=== ASSIGNMENT ===
From the first line through the line containing "through the tree's", transcribe the records exactly and include no other lines.

=== Stored data entries ===
import Summits.MatrixMultiplication.MatrixMultiplication.Theorems.OctonionicLaserOctSpectralDominanceLaserSpectral
import HarnessLib

/-!
# Route OctonionicLaser — crux `OctSpectralDominance` (stmt-MatrixMultiplication-7931), helper file 2/2 of
# the spectral laser theorem: the step inequality and the theorem for rational distributions

Continuation of `OctonionicLaserOctSpectralDominanceLaserSpectral.lean` (see there for the statement and
the references): from the spectral master inequality at the power `N = dM`
(`laser_spectral_master`) to `d · min_m H(P_m) + log₂ F(B_c) ≤ d · log₂ F(t)` for `P = c/d`
(`laser_spectral_of_counts`), through the tree's real-arithmetic core `laser_step_algebra` (with
`ω := 3`, `V := F(B_c)^M`, `R_ε := F(t)`) and `le_of_forall_mul_le_add_err`.  Everything is proved.

## References

* [BurgisserClausenShokrollahi1997] P. Bürgisser, M. Clausen, M. A. Shokrollahi, *Algebraic Complexity
  Theory*, Springer 1997, §15.8 (15.40), Thm. 15.41 and its proof pp. 380–382.
* [Strassen1988] V. Strassen, *The asymptotic spectrum of tensors*, J. reine angew. Math. 384 (1988), §3.
-/

noncomputable section

open scoped BigOperators
open Finset

-- the tree's namespace `Summit.MatrixMultiplication.MatrixMultiplication.…` repeats a component by design
set_option linter.dupNamespace false

namespace Summit.MatrixMultiplication.MatrixMultiplication.Theorems

open Literature.Computability.AlgebraicComplexity

/-! ## The step inequality, spectral form -/

section Step

variable {K : Type} [Field K]
variable {ι κ μ : Type} [Fintype ι] [Fintype κ] [Fintype μ] [DecidableEq ι] [DecidableEq κ]
  [DecidableEq μ]
variable {I J L : Type*} [Fintype I] [Fintype J] [Fintype L] [DecidableEq I] [DecidableEq J]
  [DecidableEq L]

/-- A product of powers with exponents supported in `S` is positive when the base is `≥ 1` on `S`.
[folklore] -/
theorem prod_pow_pos_of (S : Finset (I × J × L)) (g c : I × J × L → ℕ) (hg : ∀ s ∈ S, 1 ≤ g s)
    (hcS : ∀ s, s ∉ S → c s = 0) : 0 < ∏ s, g s ^ c s := by
  refine Finset.prod_pos fun s _ => ?_
  by_cases hs : s ∈ S
  · exact pow_pos (hg s hs) _
  · rw [hcS s hs, pow_zero]; exact one_pos

/-- **BCS Thm. 15.41, proof, step (C) in logarithmic form at the power `N = d M`, spectral form**:
for a distribution `P = c/d` with denominator `d` supported in `S` and a universal spectral point `F`,
`N (min_m H(P_m) log 2 + (log F(B_c))/d) ≤ N log F(t) + A log(N+1) + 4 √(log 3b' + N log G) + log 96 + log b'`
with `B_c = ⟨∏ k^c, ∏ m^c, ∏ n^c⟩` (`A = |I|+|J|+|L|`, `G = |I||J||L|`, `b' = max(b,1)`; Behrend's bound
for the Salem–Spencer loss, `(15.40)` for the type classes, `F(⟨K^M, M^M, N^M⟩) ≥ F(B_c)^M`).
[cite: BurgisserClausenShokrollahi1997, Thm. 15.41 (proof, pp. 381–382, (C))] -/
theorem laser_spectral_step (t : ι → κ → μ → K) (bI : ι → I) (bJ : κ → J) (bL : μ → L)
    (S : Finset (I × J × L)) (hS : ∀ a b c, t a b c ≠ 0 → (bI a, bJ b, bL c) ∈ S)
    {r b : ℕ} (α : I → Fin r → ℤ) (β : J → Fin r → ℤ) (γ : L → Fin r → ℤ)
    (hα : Function.Injective α) (hβ : Function.Injective β) (hγ : Function.Injective γ)
    (hαb : ∀ i ρ, |α i ρ| ≤ b) (hβb : ∀ j ρ, |β j ρ| ≤ b)
    (htight : ∀ s ∈ S, ∀ ρ, α s.1 ρ + β s.2.1 ρ + γ s.2.2 ρ = 0)
    (k m n : I × J × L → ℕ) (eI : ∀ s, Fin (k s) × Fin (n s) → ι)
    (eJ : ∀ s, Fin (k s) × Fin (m s) → κ) (eL : ∀ s, Fin (m s) × Fin (n s) → μ)
    (εI : ∀ s, Fin (k s) × Fin (n s) → K) (εJ : ∀ s, Fin (k s) × Fin (m s) → K)
    (εL : ∀ s, Fin (m s) × Fin (n s) → K)
    (heI : ∀ s ∈ S, ∀ u, bI (eI s u) = s.1) (heJ : ∀ s ∈ S, ∀ v, bJ (eJ s v) = s.2.1)
    (heL : ∀ s ∈ S, ∀ w, bL (eL s w) = s.2.2)
    (hεI : ∀ s ∈ S, ∀ u, εI s u * εI s u = 1) (hεJ : ∀ s ∈ S, ∀ v, εJ s v * εJ s v = 1)
    (hεL : ∀ s ∈ S, ∀ w, εL s w * εL s w = 1)
    (hmat : ∀ s ∈ S, ∀ u v w, t (eI s u) (eJ s v) (eL s w) =
      εI s u * εJ s v * εL s w * matMulTensor K (k s) (m s) (n s) u v w)
    (hpos : ∀ s ∈ S, 1 ≤ k s ∧ 1 ≤ m s ∧ 1 ≤ n s)
    (dI : I → ℕ) (dJ : J → ℕ) (dL : L → ℕ) (hdI : ∀ s ∈ S, k s * n s = dI s.1)
    (hdJ : ∀ s ∈ S, k s * m s = dJ s.2.1) (hdL : ∀ s ∈ S, m s * n s = dL s.2.2)
    (c : I × J × L → ℕ) (hcS : ∀ s, s ∉ S → c s = 0) {d : ℕ} (hd : 0 < d) (hc : ∑ s, c s = d)
    (P : I × J × L → ℝ) (hP : ∀ s, P s = (c s : ℝ) / d)
    (M : ℕ) (hM : 0 < M) (F : SpectralMap K) (hF : IsUniversalSpectralPoint K F) (hFt : 0 < F t) :
    ((d * M : ℕ) : ℝ) * ((min (shannonEntropy (marginalDist₁ P))
        (min (shannonEntropy (marginalDist₂ P)) (shannonEntropy (marginalDist₃ P))) +
        Real.logb 2 (F (matMulTensor K (∏ s, k s ^ c s) (∏ s, m s ^ c s) (∏ s, n s ^ c s))) / d) *
          Real.log 2) ≤
      ((d * M : ℕ) : ℝ) * Real.log (F t) +
        ((Fintype.card I + Fintype.card J + Fintype.card L : ℕ) : ℝ) *
          Real.log (((d * M : ℕ) : ℝ) + 1) +
        4 * √(Real.log ((3 * max b 1 : ℕ) : ℝ) +
          Real.log ((Fintype.card I * Fintype.card J * Fintype.card L : ℕ) : ℝ) * ((d * M : ℕ) : ℝ)) +
        (Real.log 96 + Real.log ((max b 1 : ℕ) : ℝ)) := by
  classical
  -- the count vector `Q = M c`, its marginals, the power `N = d M`
  obtain ⟨N, hN⟩ : ∃ N : ℕ, N = d * M := ⟨_, rfl⟩
  have hN0 : 0 < N := hN ▸ Nat.mul_pos hd hM
  have hN0' : (0 : ℝ) < N := by exact_mod_cast hN0
  rw [← hN]
  set Q : I × J × L → ℕ := fun s => M * c s with hQ
  have hQS : ∀ s, s ∉ S → Q s = 0 := fun s hs => by simp [hQ, hcS s hs]
  have hQsum : ∑ s, Q s = N := by
    simp only [hQ]; rw [← Finset.mul_sum, hc, hN, mul_comm]
  set μQ : I → ℕ := fun i => ∑ j, ∑ l, Q (i, j, l) with hμQ
  set νQ : J → ℕ := fun j => ∑ i, ∑ l, Q (i, j, l) with hνQ
  set πQ : L → ℕ := fun l => ∑ i, ∑ j, Q (i, j, l) with hπQ
  have hμsum : ∑ i, μQ i = N := by rw [← hQsum, sum_triple_eq]
  have hνsum : ∑ j, νQ j = N := by
    rw [← hQsum, sum_triple_eq, hνQ]
    exact Finset.sum_comm
  have hπsum : ∑ l, πQ l = N := by
    rw [← hQsum, sum_triple_eq, hπQ]
    calc ∑ l, ∑ i, ∑ j, Q (i, j, l) = ∑ i, ∑ l, ∑ j, Q (i, j, l) := Finset.sum_comm
      _ = ∑ i, ∑ j, ∑ l, Q (i, j, l) := Finset.sum_congr rfl fun i _ => Finset.sum_comm
  -- the marginals of `P` are the normalised marginal types
  have hPμ : ∀ i, marginalDist₁ P i = (μQ i : ℝ) / N := by
    intro i
    simp only [marginalDist₁, hP, hμQ, hQ, hN, Nat.cast_sum, Nat.cast_mul]
    have hd0 : (d : ℝ) ≠ 0 := by exact_mod_cast hd.ne'
    have hM0 : (M : ℝ) ≠ 0 := by exact_mod_cast hM.ne'
    rw [eq_div_iff (mul_ne_zero hd0 hM0), Finset.sum_mul]
    refine Finset.sum_congr rfl fun x _ => ?_
    rw [Finset.sum_mul]
    refine Finset.sum_congr rfl fun y _ => ?_
    field_simp
  have hPν : ∀ j, marginalDist₂ P j = (νQ j : ℝ) / N := by
    intro j
    simp only [marginalDist₂, hP, hνQ, hQ, hN, Nat.cast_sum, Nat.cast_mul]
    have hd0 : (d : ℝ) ≠ 0 := by exact_mod_cast hd.ne'
    have hM0 : (M : ℝ) ≠ 0 := by exact_mod_cast hM.ne'
    rw [eq_div_iff (mul_ne_zero hd0 hM0), Finset.sum_mul]
    refine Finset.sum_congr rfl fun x _ => ?_
    rw [Finset.sum_mul]
    refine Finset.sum_congr rfl fun y _ => ?_
    field_simp
  have hPπ : ∀ l, marginalDist₃ P l = (πQ l : ℝ) / N := by
    intro l
    simp only [marginalDist₃, hP, hπQ, hQ, hN, Nat.cast_sum, Nat.cast_mul]
    have hd0 : (d : ℝ) ≠ 0 := by exact_mod_cast hd.ne'
    have hM0 : (M : ℝ) ≠ 0 := by exact_mod_cast hM.ne'
    rw [eq_div_iff (mul_ne_zero hd0 hM0), Finset.sum_mul]
    refine Finset.sum_congr rfl fun x _ => ?_
    rw [Finset.sum_mul]
    refine Finset.sum_congr rfl fun y _ => ?_
    field_simp
  -- the spectral master inequality
  obtain ⟨f, hf1, hfΦ, hineq⟩ := laser_spectral_master t bI bJ bL S hS α β γ hα hβ hγ hαb hβb
    htight k m n eI eJ eL εI εJ εL heI heJ heL hεI hεJ hεL hmat hpos dI dJ dL hdI hdJ hdL Q hQS hQsum
    F hF
  -- abbreviations
  set Hmin : ℝ := min (shannonEntropy (marginalDist₁ P))
    (min (shannonEntropy (marginalDist₂ P)) (shannonEntropy (marginalDist₃ P))) with hHmin
  set Bc := matMulTensor K (∏ s, k s ^ c s) (∏ s, m s ^ c s) (∏ s, n s ^ c s) with hBc
  set Lsum : ℝ := Real.logb 2 (F Bc) / d with hLsum
  set Acard : ℕ := Fintype.card I + Fintype.card J + Fintype.card L with hAcard
  set G : ℕ := Fintype.card I * Fintype.card J * Fintype.card L with hG
  set b' : ℕ := max b 1 with hb'
  set f' : ℕ := max f b with hf'
  obtain ⟨Tmin, hTmin⟩ : ∃ Tmin : ℕ,
      Tmin = min (typeClass N μQ).card (min (typeClass N νQ).card (typeClass N πQ).card) := ⟨_, rfl⟩
  -- the shapes at `Q = M c` are the `M`-th powers of the shapes at `c`
  have hKc : 0 < ∏ s, k s ^ c s := prod_pow_pos_of S k c (fun s hs => (hpos s hs).1) hcS
  have hMc : 0 < ∏ s, m s ^ c s := prod_pow_pos_of S m c (fun s hs => (hpos s hs).2.1) hcS
  have hNc : 0 < ∏ s, n s ^ c s := prod_pow_pos_of S n c (fun s hs => (hpos s hs).2.2) hcS
  have hpowQ : ∀ g : I × J × L → ℕ, ∏ s, g s ^ Q s = (∏ s, g s ^ c s) ^ M := by
    intro g
    rw [← Finset.prod_pow]
    refine Finset.prod_congr rfl fun s _ => ?_
    rw [hQ, ← pow_mul, mul_comm]
  have hFBc1 : 1 ≤ F Bc := one_le_spectral_of_ne_zero hF (matMulTensor_ne_zero hKc hMc hNc)
  have hFBc0 : 0 < F Bc := one_pos.trans_le hFBc1
  -- `F(⟨K^M, M^M, N^M⟩) ≥ F(B_c)^M`
  have hFpow : F Bc ^ M ≤ F (matMulTensor K (∏ s, k s ^ Q s) (∏ s, m s ^ Q s) (∏ s, n s ^ Q s)) := by
    rw [hpowQ k, hpowQ m, hpowQ n, ← hF.map_kroneckerPow]
    exact hF.mono _ _ (tensorRestrictsTo_matMulTensor_pow_kroneckerPow K _ _ _ M)
  set V : ℝ := F Bc ^ M with hV
  have hV0 : 0 < V := pow_pos hFBc0 M
  have hineq' : (Tmin : ℝ) * f * rothNumberNat (3 * f') * V ^ ((3 : ℝ) / 3) ≤
      288 * (f' : ℝ) ^ 2 * (F t) ^ N := by
    have e1 : (Tmin : ℝ) = min ((typeClass N μQ).card : ℝ)
        (min ((typeClass N νQ).card : ℝ) ((typeClass N πQ).card : ℝ)) := by
      rw [hTmin, Nat.cast_min, Nat.cast_min]
    have e2 : (f' : ℝ) = max (f : ℝ) (b : ℝ) := by rw [hf', Nat.cast_max]
    have e3 : V ^ ((3 : ℝ) / 3) = V := by norm_num
    rw [e1, e2, hf', e3]
    refine le_trans ?_ hineq
    exact mul_le_mul_of_nonneg_left hFpow (by positivity)
  -- (F2) the type classes: `2^{N Hmin} ≤ (N+1)^A Tmin`
  have hF2 : (2 : ℝ) ^ ((N : ℝ) * Hmin) ≤ ((N : ℝ) + 1) ^ Acard * Tmin := by
    have hH1 : Hmin ≤ shannonEntropy (marginalDist₁ P) := min_le_left _ _
    have hH2 : Hmin ≤ shannonEntropy (marginalDist₂ P) := (min_le_right _ _).trans (min_le_left _ _)
    have hH3 : Hmin ≤ shannonEntropy (marginalDist₃ P) :=
      (min_le_right _ _).trans (min_le_right _ _)
    have hA1 : Fintype.card I ≤ Acard := by rw [hAcard]; omega
    have hA2 : Fintype.card J ≤ Acard := by rw [hAcard]; omega
    have hA3 : Fintype.card L ≤ Acard := by rw [hAcard]; omega
    have h1 := two_rpow_le_card_typeClass_of_le μQ hμsum (marginalDist₁ P) hPμ hH1 hA1
    have h2 := two_rpow_le_card_typeClass_of_le νQ hνsum (marginalDist₂ P) hPν hH2 hA2
    have h3 := two_rpow_le_card_typeClass_of_le πQ hπsum (marginalDist₃ P) hPπ hH3 hA3
    have hA0 : (0 : ℝ) ≤ ((N : ℝ) + 1) ^ Acard := by positivity
    have e : ((N : ℝ) + 1) ^ Acard * (Tmin : ℝ) = min (((N : ℝ) + 1) ^ Acard * (typeClass N μQ).card)
        (min (((N : ℝ) + 1) ^ Acard * (typeClass N νQ).card)
          (((N : ℝ) + 1) ^ Acard * (typeClass N πQ).card)) := by
      rw [hTmin, Nat.cast_min, Nat.cast_min, mul_min_of_nonneg _ _ hA0, mul_min_of_nonneg _ _ hA0]
    rw [e]
    exact le_min h1 (le_min h2 h3)
  -- (F3) the value: `V^{3/3} = 2^{N Lsum}`
  have hVrpow : V ^ ((3 : ℝ) / 3) = (2 : ℝ) ^ ((N : ℝ) * (3 * Lsum / 3)) := by
    have e3 : V ^ ((3 : ℝ) / 3) = V := by norm_num
    have hd0 : (d : ℝ) ≠ 0 := by exact_mod_cast hd.ne'
    have e4 : (N : ℝ) * (3 * Lsum / 3) = Real.logb 2 (F Bc) * (M : ℝ) := by
      rw [hLsum, hN]; push_cast; field_simp
    rw [e3, e4, Real.rpow_mul zero_le_two, Real.rpow_logb two_pos (by norm_num) hFBc0,
      Real.rpow_natCast]
  -- (F4) Behrend
  have hf'1 : 1 ≤ f' := le_trans hf1 (le_max_left _ _)
  set sB : ℝ := 4 * √(Real.log ((3 * f' : ℕ) : ℝ)) with hsB
  have hBeh : ((3 * f' : ℕ) : ℝ) * Real.exp (-sB) ≤ rothNumberNat (3 * f') := by
    rw [hsB, show -(4 * √(Real.log ((3 * f' : ℕ) : ℝ))) = -4 * √(Real.log ((3 * f' : ℕ) : ℝ)) by ring]
    exact Behrend.roth_lower_bound
  -- (F5) `f' ≤ b' f`
  have hb'1 : 1 ≤ b' := le_max_right _ _
  have hf'le : f' ≤ b' * f := by
    rcases le_total b f with hbf | hfb
    · rw [hf', max_eq_left hbf]; exact Nat.le_mul_of_pos_left f hb'1
    · rw [hf', max_eq_right hfb]
      exact le_trans (le_max_left b 1) (Nat.le_mul_of_pos_right _ hf1)
  -- (F6) `f ≤ G^N`, so `log (3 f') ≤ log (3 b') + N log G`
  have hfG : f ≤ G ^ N := by
    refine hfΦ.trans ((Finset.card_le_univ _).trans ?_)
    simp only [Fintype.card_prod, Fintype.card_fun, Fintype.card_fin, hG]
    rw [mul_pow, mul_pow]
    exact le_of_eq (by ring)
  have hG1 : 1 ≤ G := by
    have : 1 ≤ G ^ N := hf1.trans hfG
    rcases Nat.eq_zero_or_pos G with h0 | h0
    · rw [h0, zero_pow hN0.ne'] at this; omega
    · exact h0
  have hlog3f' : Real.log ((3 * f' : ℕ) : ℝ) ≤
      Real.log ((3 * b' : ℕ) : ℝ) + Real.log (G : ℝ) * N := by
    have h1 : ((3 * f' : ℕ) : ℝ) ≤ ((3 * b' : ℕ) : ℝ) * (G : ℝ) ^ N := by
      have : 3 * f' ≤ 3 * b' * G ^ N :=
        calc 3 * f' ≤ 3 * (b' * f) := Nat.mul_le_mul_left 3 hf'le
          _ ≤ 3 * (b' * G ^ N) := Nat.mul_le_mul_left 3 (Nat.mul_le_mul_left _ hfG)
          _ = 3 * b' * G ^ N := by ring
      exact_mod_cast this
    have hG0 : (0 : ℝ) < G := by exact_mod_cast hG1
    calc Real.log ((3 * f' : ℕ) : ℝ) ≤ Real.log (((3 * b' : ℕ) : ℝ) * (G : ℝ) ^ N) :=
          Real.log_le_log (by positivity) h1
      _ = Real.log ((3 * b' : ℕ) : ℝ) + Real.log (G : ℝ) * N := by
          rw [Real.log_mul (by positivity) (by positivity), Real.log_pow]; ring
  have hsB_le : sB ≤ 4 * √(Real.log ((3 * b' : ℕ) : ℝ) + Real.log (G : ℝ) * N) := by
    rw [hsB]; exact mul_le_mul_of_nonneg_left (Real.sqrt_le_sqrt hlog3f') (by norm_num)
  -- the real-arithmetic core (`ω := 3`, `R_ε := F(t)`)
  have hf0 : (0 : ℝ) < f := by exact_mod_cast hf1
  have hf'0 : (0 : ℝ) < f' := by exact_mod_cast hf'1
  have hb'0 : (0 : ℝ) < b' := by exact_mod_cast hb'1
  have hf'b : (f' : ℝ) ≤ (b' : ℝ) * f := by exact_mod_cast hf'le
  have hBeh' : 3 * (f' : ℝ) * Real.exp (-sB) ≤ rothNumberNat (3 * f') := by
    have : ((3 * f' : ℕ) : ℝ) = 3 * (f' : ℝ) := by push_cast; ring
    rw [← this]; exact hBeh
  have hlog := laser_step_algebra (ω := 3) hineq' hF2 hVrpow hBeh' hf'b hf0 hf'0 hb'0 hFt
    (Nat.cast_nonneg _) (Real.rpow_nonneg hV0.le _)
  -- assemble
  have hcast3 : ((3 * max b 1 : ℕ) : ℝ) = ((3 * b' : ℕ) : ℝ) := by rw [hb']
  have hcastb : ((max b 1 : ℕ) : ℝ) = (b' : ℝ) := by rw [hb']
  rw [hcast3, hcastb]
  have hG' : ((Fintype.card I * Fintype.card J * Fintype.card L : ℕ) : ℝ) = (G : ℝ) := by rw [hG]
  have hA' : ((Fintype.card I + Fintype.card J + Fintype.card L : ℕ) : ℝ) = (Acard : ℝ) := by
    rw [hAcard]
  rw [hG', hA']
  have e5 : Hmin + Real.logb 2 (F Bc) / d = Hmin + 3 * Lsum / 3 := by rw [hLsum]; ring
  rw [e5]
  linarith [hsB_le]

=== EXERCISE RESPONSE ===
import Summits.MatrixMultiplication.MatrixMultiplication.Theorems.OctonionicLaserOctSpectralDominanceLaserSpectral
import HarnessLib

/-!
# Route OctonionicLaser — crux `OctSpectralDominance` (stmt-MatrixMultiplication-7931), helper file 2/2 of
# the spectral laser theorem: the step inequality and the theorem for rational distributions

Continuation of `OctonionicLaserOctSpectralDominanceLaserSpectral.lean` (see there for the statement and
the references): from the spectral master inequality at the power `N = dM`
(`laser_spectral_master`) to `d · min_m H(P_m) + log₂ F(B_c) ≤ d · log₂ F(t)` for `P = c/d`
(`laser_spectral_of_counts`), through the tree's real-arithmetic core `laser_step_algebra` (with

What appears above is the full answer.